import Summits.ResolutionOfSingularities.ResolutionOfSingularities.Theorems.EquisingularLiftEquisingularLiftNatSecondOrderALadder
import HarnessLib

/-!
# [OURS] THE DOUBLE-PLANE (`D/E`) LADDER STEP in polynomial currency: vertex charts `f = y₂² + Ψ`, `Ψ ∈ (y)³` (tangent cone a DOUBLE PLANE),
# every field: chart `2` has NO exceptional points; in chart `l ∈ {0,1}` the strict transform is `G_l = c·T_l + (T₂² + T_l·L) + T_l·p₂`; the
# exceptional singular points satisfy `T₂ ∈ P` and `c + L + p₂ ∈ P` (the ROOTS of the cubic form on the double line); `c ≠ 0` ⟹ the chart origin is
# a regular point; at a SIMPLE root (`∂L/∂T_{1-l} ≠ 0`) the exceptional point is FIRST-ORDER in every characteristic — `D₄ → 3` nodes, `D_n`, `E₆ → A₅`, …
# (cruxes `Theses.EquisingularLift.EquisingularLiftNat` / `…NatThree` / `EquisingularLift`, stmt-ResolutionOfSingularities-20038 / -20148 / -15660)

[OURS · leafhand-res-equisingularlift-11 g0, 2026-08-31; cell `pub/decomp-res`] AI-produced, weaker than expert review; NOT a statement of any manuscript;
nothing here proves resolution of singularities in positive characteristic.  DEF-FREE helper; no `sorry`; standard axioms; ZERO named hypotheses.

Companion of ✓ `…NatSecondOrderALadder` (p832631; tangent cone two transversal planes).  Here the tangent cone is the double plane `y₂²` — the `D_n`,
`E₆, E₇, E₈` surface points and everything worse.  Writing `Ψ = Ψ₃ + Ψ₄ + …` in forms, the strict transform meets the exceptional `ℙ²` in the DOUBLE LINE
`{y₂ = 0}`, and is singular there exactly at the roots of the binary cubic `b = Ψ₃(y₀, y₁, 0)` (classical; `b ≡ 0` = a whole singular curve upstairs =
infinite depth at this level).  In the tree's chart currency (✓ `FirstOrderPoint.exists_strictTransform`: `y_j ↦ T_l·T_j (j ≠ l)`, `y_l ↦ T_l`):

* `SecondOrderPoint.not_mem_of_sub_one_mem_span` — if `G ≡ 1 (mod T_l)` no prime contains both `T_l` and `G`: **chart `2` of a double-plane point has no
  exceptional points** (`SecondOrderPoint.doublePlane_chart₂`: `f(T₂T₀, T₂T₁, T₂) = T₂²·(1 + T₂R)`);
* ★★★ `SecondOrderPoint.doublePlane_ladder_chart` — for `l ≠ 2`: `f(σ_l) = T_l²·G_l`, `G_l = C(c)·T_l + (T₂² + T_l·L) + T_l·p₂` with `L` a linear form,
  `p₂ ∈ (T)²`, `T₂² + T_lL` a quadratic form; at a prime `P ∋ T_l` with `G_l, ∂_lG_l ∈ P`: `T₂ ∈ P` and `C(c) + L + p₂ ∈ P` (the root condition); and
  `c ≠ 0` ⟹ at every prime containing all `T_i` some `∂_jG_l ∉ P` (the chart origin is a regular point of the strict transform: `c = Ψ₃(e_l)`, i.e.
  `e_l` is not a root of `b`);
* `SecondOrderPoint.firstOrder_doublePlane_disc` — (FO), every characteristic, for the exceptional tangent cone `Φ' = T₂² + T₀(aT₀ + βT₁ + c'T₂)` with
  `β ≠ 0` (a SIMPLE root of `b` at the origin of chart `0`), any next form;
* ★★ `SecondOrderPoint.doublePlane_simpleRoot_chart₀` — RECOGNITION at the origin of chart `0`: `f = y₂² + (y₀²(βy₁ + c'y₂) + Ψ₃⁰) + (a·y₀⁴ + Ψ₄⁰ + Ψ₅)`
  with `Ψ₃⁰ ∈ (y₁,y₂)²` a cubic form (so `b = βy₀²y₁ + …` has the SIMPLE root `[1:0]` when `β ≠ 0`), `Ψ₄⁰ ∈ (y₁,y₂)` a quartic form, `Ψ₅ ∈ (y)⁵`, `β ≠ 0`
  ⟹ `G₀ = Φ' + (Ψ₁' + Ψ'')` with `Φ'` as above, `Ψ₁'` a cubic form, `Ψ'' ∈ (T)⁴`, and the origin of chart `0` is ONE-STEP for `G₀` (explicit strict
  transforms with Jacobian certificates, ✓ `FirstOrderPoint.exists_strictTransform`).

So: `D₄` (three simple roots) has, over the vertex, three exceptional singular points, each first-order — level `1` (polynomial half; the other two
roots are reached by the coordinate changes `y₀ ↔ y₁`, `y₁ ↦ y₁ + ρy₀`, ✓ …NatFirstOrderLinSubst for the transport); at a double/triple root of `b`
(`β = 0`) the exceptional tangent cone `T₂² + T₀(aT₀ + c'T₂)` is a binary quadric: two planes (✓ `A_ladder_chart₂` continues) or a double plane again
(this file continues) — the `D_n / E` cascade.  NOT done: the termination measure and the scheme-side bridge to the depth towers.  Honest label: pure
algebra; closes no registered stub.

References: [Hartshorne1977, I Thm. 5.1, I Ex. 5.6, II Ex. 7.12, V Ex. 5.?]; the `ADE` cascade under point blow-ups (`D₄ → 3A₁`, `D_n → D_{n-2}+…`,
`E₆ → A₅`, `E₇ → D₆`, `E₈ → E₇`) is classical [Lipman1969, §24]; through the cited tree files.
-/

set_option linter.dupNamespace false -- mandated namespace `Summit.<Summit>.<Problem>` of this single-conjunct summit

→ **How to complete this task**: Repeat exactly the lines of the material above, taking the first line, the line with "# exceptional singular", and every line between them.

→ **Answer area**:
import Summits.ResolutionOfSingularities.ResolutionOfSingularities.Theorems.EquisingularLiftEquisingularLiftNatSecondOrderALadder
import HarnessLib

/-!
# [OURS] THE DOUBLE-PLANE (`D/E`) LADDER STEP in polynomial currency: vertex charts `f = y₂² + Ψ`, `Ψ ∈ (y)³` (tangent cone a DOUBLE PLANE),
# every field: chart `2` has NO exceptional points; in chart `l ∈ {0,1}` the strict transform is `G_l = c·T_l + (T₂² + T_l·L) + T_l·p₂`; the
# exceptional singular points satisfy `T₂ ∈ P` and `c + L + p₂ ∈ P` (the ROOTS of the cubic form on the double line); `c ≠ 0` ⟹ the chart origin is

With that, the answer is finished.